GATA2 and Progesterone Receptor Interaction in Endometrial Stromal Cells Undergoing Decidualization

Abstract

The transcription factor GATA2 is important for endometrial stromal cell decidualization in early pregnancy. Progesterone receptor (PGR) is also critical during decidualization but its interaction with GATA2 in regulating genes and pathways necessary for decidualization in human endometrium are unclear. RNA-sequencing (RNA-seq) was performed to compare gene expression profiles (n = 3), and chromatin immunoprecipitation followed by sequencing (ChIP-seq) using an antibody against GATA2 (n = 2) was performed to examine binding to target genes in human endometrial stromal cells undergoing in vitro decidualization (IVD including estrogen, progestin, and 3',5'-cyclic AMP analogue) or vehicle treatment. We identified 1232 differentially expressed genes (DEGs) in IVD vs vehicle. GATA2 cistrome in IVD-treated cells was enriched with motifs for GATA, ATF, and JUN, and gene ontology analysis of GATA2 cistrome revealed pathways that regulate cholesterol storage, p38 mitogen-activated protein kinase, and the c-Jun N-terminal kinase cascades. Integration of RNA-seq and ChIP-seq data revealed that the PGR motif is highly enriched at GATA2 binding regions surrounding upregulated genes in IVD-treated cells. The integration of a mined public PGR cistrome in IVD-treated human endometrial cells with our GATA2 cistrome showed that GATA2 binding was significantly enhanced at PGR-binding regions in IVD vs vehicle. Interrogating 2 separate ChIP-seq data sets together with RNA-seq revealed integration of GATA2 and PGR action to coregulate biologic processes during decidualization of human endometrial stromal cells, specifically via WNT activation and stem cell differentiation pathways. These findings reveal the key pathways that are coactivated by GATA2 and PGR that may be therapeutic targets for supporting implantation and early pregnancy.

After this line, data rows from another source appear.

import Summits.QuantumFields.BalabanUV.InfraRed.StrongCouplingBallCertificate
import HarnessLib

/-!
# Strong-coupling front, rung F4 groundwork: the radial exponential moments of `SU(2)` bracketed on the EXTENDED
range `0 ≤ κ ≤ 8/5` — observatory of the non-perturbative crossover; no mass-gap claim

IR-3 v2 TWO-FRONT CROSSOVER LEDGER, front SC (`β₀`), SU(2), `d = 4`, Wilson normalisation `β_W = 4/g²`.
ABSOLUTE RULE of this package: No internally-minted statement may enter as a cited fact. Every hypothesis is either
kernel-proved in this package or a verbatim quotation of a PUBLISHED theorem with page reference. The manuscript(s)
under audit are NOT citable for their own disputed steps — they are the thing under adjudication; programme-internal
(2001/route/tribunal) claims are never citable.

WHAT THIS FILE DOES.  The tree's ball certificate (`StrongCouplingBallSeries`, `StrongCouplingBallCertificate`,
`StrongCouplingCertArith`) brackets `Z = ∫ e^{κx₀} dσ`, `Z' = ∫ x₀ e^{κx₀} dσ` and the ball moments
`J(a,k) = ∫₀¹ r^a ∫ x₀^k e^{κ r x₀} dσ dr` on the Dobrushin range `0 ≤ κ ≤ 4/3` (`κ = 4‖B‖`, `‖B‖_op ≤ 1/3`, Wilson
`β_W ≤ 2/9`).  The forest-gauge what-if `4/15` of `StrongCouplingStaggerForest` needs the one-link quarter modulus up to
`β_W < 4/15`, i.e. `‖B‖_op ≤ 2/5`, `κ ≤ 8/5`.  This module supplies the brackets on the extended range, with the SAME
engine (termwise Haar moments `m₀ … m₁₃`, Taylor tails `e^κ ≤ 5`):
* §1 `exp_le_five`, the `κ`-form brackets `sphere_bracket85` ∕ `ball_bracket85` (`partial(κ) ≤ J ≤ partial(κ) +
  5κ^N/N!`) and the evaluated brackets `sphere_eval85` ∕ `ball_eval85` (`partial(t) ≤ J ≤ partial(8/5) + 5(8/5)^N/N!`
  for `0 ≤ t ≤ κ ≤ 8/5`);
* §2 the two further Haar moments `m₁₂ = 33/1024`, `m₁₃ = 0`;
* §3 NUMERICAL brackets on the piece `4/3 ≤ κ ≤ 8/5` (lower partial sums at `4/3`, upper at `8/5`):
  `1239/1000 ≤ Z ≤ 34/25`, `77/200 ≤ Z' ≤ 493/1000`, `289/1000 ≤ z_B ≤ 77/250`, `m₂ ≤ 211/1000`, `31/500 ≤ J41`,
  `J52 ≤ 641/10000`, `J72 ≤ 493/10000`, `J63 ≤ 31/1000`, `J74 ≤ 17/625`, non-negativity;
* §4 the SYMBOLIC brackets of `Z, Z', z_B` on `[0, 8/5]` and the cancellation brackets they imply:
  `0 ≤ 4Z' − κZ + κ³Z/20 ≤ κ³/50`, `0 ≤ κZ − 4Z' ≤ κ³/20`, `κ²/24 + κ⁴/400 ≤ Z − 4z_B`.
The certificate on the piece and its consumers (flux inequality, one-link covariance for `‖B‖_op ≤ 2/5`, the quarter
modulus up to `β_W ≤ 4/15`) are the companion modules `StrongCouplingEightFifthsCertificate`,
`StrongCouplingQuarterModulusEightFifths`.

NOT CLAIMED: nothing here is a statement about measures on the lattice; no number of the ledger moves in this file
(owned strong-coupling number unchanged, `β_W < 2/9`); no mass-gap claim.
-/

noncomputable section

open MeasureTheory Filter Finset Real intervalIntegral
open scoped NNReal Quaternion Matrix BigOperators Topology Nat
open Matrix Complex
open Literature.MathematicalPhysics.QuantumLattice (su2Quat)
open Literature.MathematicalPhysics.QuantumFieldTheory
open Literature.MathematicalPhysics.QuantumFieldTheory.Balaban1983to89.StrongCouplingVarianceWindow
  (integral_re_pow_odd)
open Summit.QuantumFields.BalabanUV.InfraRed.StrongCouplingHaarMoments (hasSum_integral_pow_mul_exp
  integral_re_pow_add_two)
open Summit.QuantumFields.BalabanUV.InfraRed.StrongCouplingBallSeries
open Summit.QuantumFields.BalabanUV.InfraRed.StrongCouplingBallCertificate (moment_table)

namespace Summit.QuantumFields.BalabanUV.InfraRed.StrongCouplingEightFifthsBrackets


/-! ## 1. Series brackets on `0 ≤ κ ≤ 8/5` -/

/-- `e^{4/5} ≤ 447/200` (Taylor with remainder, `Real.exp_bound'`). [folklore] -/
theorem exp_four_fifths_le : Real.exp (4 / 5) ≤ 447 / 200 := by
  have h := Real.exp_bound' (x := 4 / 5) (by norm_num) (by norm_num) (n := 5) (by norm_num)
  have hs : ∑ m ∈ range 5, (4 / 5 : ℝ) ^ m / m.factorial = 4167 / 1875 := by
    simp only [sum_range_succ, sum_range_zero, Nat.factorial]
    norm_num
  rw [hs] at h
  norm_num [Nat.factorial] at h
  linarith

/-- **`e^κ ≤ 5` on the extended range `κ ≤ 8/5`** (`e^{8/5} = (e^{4/5})² ≤ (447/200)² < 5`). [folklore] -/
theorem exp_le_five {κ : ℝ} (hκ : κ ≤ 8 / 5) : Real.exp κ ≤ 5 := by
  have h1 : Real.exp κ ≤ Real.exp (8 / 5) := Real.exp_le_exp.2 hκ
  have h2 : Real.exp (8 / 5) = Real.exp (4 / 5) * Real.exp (4 / 5) := by
    rw [← Real.exp_add]; norm_num
  have h3 := exp_four_fifths_le
  have h4 : 0 ≤ Real.exp (4 / 5) := (Real.exp_pos _).le
  nlinarith

/-- The upper bracket as a function of `κ ∈ [0, 8/5]`: `S ≤ Σ_{n<N} x_n κ^n + 5 κ^N / N!`. [folklore] -/
theorem le_partial_add_five_of_hasSum {x : ℕ → ℝ} {κ S : ℝ} (hκ : 0 ≤ κ) (hκ' : κ ≤ 8 / 5)
    (hx : ∀ n, x n ≤ 1 / n !) (h : HasSum (fun n => x n * κ ^ n) S) (N : ℕ) :
    S ≤ ∑ n ∈ range N, x n * κ ^ n + 5 * κ ^ N / N ! := by
  have h1 := le_partial_add_of_hasSum hκ hx h N
  have h3 : κ ^ N * Real.exp κ / N ! ≤ 5 * κ ^ N / N ! := by
    have hN : (0 : ℝ) < N ! := by positivity
    rw [div_le_div_iff₀ hN hN]
    refine mul_le_mul_of_nonneg_right ?_ hN.le
    rw [mul_comm]
    exact mul_le_mul_of_nonneg_right (exp_le_five hκ') (pow_nonneg hκ N)
  linarith

/-- Monotonicity of the evaluated bracket: `Σ_{n<N} x_n κ^n + 5κ^N/N! ≤ Σ_{n<N} x_n K^n + 5K^N/N!` for
`0 ≤ κ ≤ K`, `x_n ≥ 0`. [folklore] -/
theorem partial_add_five_mono {x : ℕ → ℝ} {κ K : ℝ} (hκ : 0 ≤ κ) (hκK : κ ≤ K) (hx0 : ∀ n, 0 ≤ x n) (N : ℕ) :
    ∑ n ∈ range N, x n * κ ^ n + 5 * κ ^ N / N ! ≤ ∑ n ∈ range N, x n * K ^ n + 5 * K ^ N / N ! := by
  have h2 : ∑ n ∈ range N, x n * κ ^ n ≤ ∑ n ∈ range N, x n * K ^ n :=
    sum_le_sum fun n _ => mul_le_mul_of_nonneg_left (pow_le_pow_left₀ hκ hκK n) (hx0 n)
  have h3 : 5 * κ ^ N / N ! ≤ 5 * K ^ N / N ! :=
    div_le_div_of_nonneg_right (mul_le_mul_of_nonneg_left (pow_le_pow_left₀ hκ hκK N) (by norm_num))
      (by positivity)
  linarith

/-- Partial sums with non-negative coefficients are monotone in the variable. [folklore] -/
theorem partial_mono {x : ℕ → ℝ} {t κ : ℝ} (ht : 0 ≤ t) (htκ : t ≤ κ) (hx0 : ∀ n, 0 ≤ x n) (N : ℕ) :
    ∑ n ∈ range N, x n * t ^ n ≤ ∑ n ∈ range N, x n * κ ^ n :=
  sum_le_sum fun n _ => mul_le_mul_of_nonneg_left (pow_le_pow_left₀ ht htκ n) (hx0 n)

/-- **Two-sided bracket of an exponential (sphere) moment** on `0 ≤ κ ≤ 8/5`:
`Σ_{n<N} κ^n/n! m_{k+n} ≤ ∫ x₀^k e^{κ x₀} dσ ≤ (same sum) + 5 κ^N/N!`. [folklore] -/
theorem sphere_bracket85 (k : ℕ) {κ : ℝ} (hκ : 0 ≤ κ) (hκ' : κ ≤ 8 / 5) (N : ℕ) :
    ∑ n ∈ range N, κ ^ n / n ! * ∫ g : Matrix.specialUnitaryGroup (Fin 2) ℂ, (su2Quat g).re ^ (k + n) ∂(haarProbability (Matrix.specialUnitaryGroup (Fin 2) ℂ))
      ≤ ∫ g : Matrix.specialUnitaryGroup (Fin 2) ℂ, (su2Quat g).re ^ k * Real.exp (κ * (su2Quat g).re) ∂(haarProbability (Matrix.specialUnitaryGroup (Fin 2) ℂ)) ∧
    ∫ g : Matrix.specialUnitaryGroup (Fin 2) ℂ, (su2Quat g).re ^ k * Real.exp (κ * (su2Quat g).re) ∂(haarProbability (Matrix.specialUnitaryGroup (Fin 2) ℂ))
      ≤ ∑ n ∈ range N, κ ^ n / n ! * ∫ g : Matrix.specialUnitaryGroup (Fin 2) ℂ, (su2Quat g).re ^ (k + n) ∂(haarProbability (Matrix.specialUnitaryGroup (Fin 2) ℂ)) + 5 * κ ^ N / N ! := by
  have h := hasSum_integral_pow_mul_exp k κ
  have h' : HasSum (fun n : ℕ => (1 / (n ! * 1) * ∫ g : Matrix.specialUnitaryGroup (Fin 2) ℂ, (su2Quat g).re ^ (k + n) ∂(haarProbability (Matrix.specialUnitaryGroup (Fin 2) ℂ))) * κ ^ n)
      (∫ g : Matrix.specialUnitaryGroup (Fin 2) ℂ, (su2Quat g).re ^ k * Real.exp (κ * (su2Quat g).re) ∂(haarProbability (Matrix.specialUnitaryGroup (Fin 2) ℂ))) := by
    convert h using 1; funext n; ring
  have hlo := partial_le_of_hasSum hκ (fun n => (coeff_mem k n le_rfl).1) h' N
  have hhi := le_partial_add_five_of_hasSum hκ hκ' (fun n => (coeff_mem k n le_rfl).2) h' N
  have e : ∑ n ∈ range N, (1 / (n ! * 1) * ∫ g : Matrix.specialUnitaryGroup (Fin 2) ℂ, (su2Quat g).re ^ (k + n) ∂(haarProbability (Matrix.specialUnitaryGroup (Fin 2) ℂ))) * κ ^ n =
      ∑ n ∈ range N, κ ^ n / n ! * ∫ g : Matrix.specialUnitaryGroup (Fin 2) ℂ, (su2Quat g).re ^ (k + n) ∂(haarProbability (Matrix.specialUnitaryGroup (Fin 2) ℂ)) := sum_congr rfl fun n _ => by ring
  rw [e] at hlo hhi
  exact ⟨hlo, hhi⟩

Keywords: JNK; WNT; differentiation; endometrium; p38MAPK; progesterone.

Figure 1.

Differentially expressed genes (DEGs) and pathways in human endometrial cells undergoing in vitro decidualization (IVD) vs vehicle treatment (Veh). A, Heat map of 1232 DEGs in replicates. B, MetaCore-enriched pathways of DEGs and examples of DEGs in those pathways.

Figure 2.

GATA2 binding sites in human endometrial stromal cells during vehicle treatment (Veh) or in vitro decidualization (IVD). A, Venn diagram comparing GATA2 peaks in Veh and IVD cells. B,) Motif analysis of GATA2 peaks in vehicle-treated cells (total target sequences: 10 612; total background sequences: 38 567). C, Motif analysis of GATA2 peaks in IVD cells (total target sequences: 14 597; total background sequences: 34 650). D, Gene ontology analysis of biological processes of genes with GATA2 binding in Veh-treated cells. E, Gene ontology analysis of biological processes of genes with GATA2 binding in IVD-treated cells.

Figure 3.

Analysis of GATA2 binding sites on differentially expressed genes DEGs in human endometrial cells during in vitro decidualization (IVD). A, Motif analyses of peaks corresponding to GATA2-bound downregulated genes (total target sequences: 634; total background sequences: 48 263). B, Motif analyses of peaks corresponding to GATA2-bound upregulated genes (total target sequences: 1007; total background sequences: 48 124). C, GATA2 and progesterone receptor (PGR) binding at genes downregulated during IVD. D, GATA2 and PGR binding at genes upregulated during IVD. Veh, vehicle-treated cells; ****P less than 0.001.

Figure 4.

GATA2 and progesterone receptor (PGR) interaction in human endometrial cells during in vitro decidualization (IVD). A, Immunoprecipitation (IP) of PGR on chromatin followed by immunoblotting for GATA2. B, GATA2 binding centering at all PGR peaks. The x-axis corresponds to base pairs surrounding peak regions from 5’ to 3’. The y axis indicates how many reads (per million mapped reads) located at the specific regions; IVD treatment significantly increased the interaction between GATA2 and PGR binding across the genome. ****P less than 0.001. C, Venn diagram of genes upregulated during IVD that are bound by GATA2 (green) and PGR (pink); the majority of GATA2 and PGR binding sites overlapped (gray) in a statistically significant manner. ****P less than 0.001. D, MetaCore pathway analysis of GATA2- and PGR-bound overlapping genes.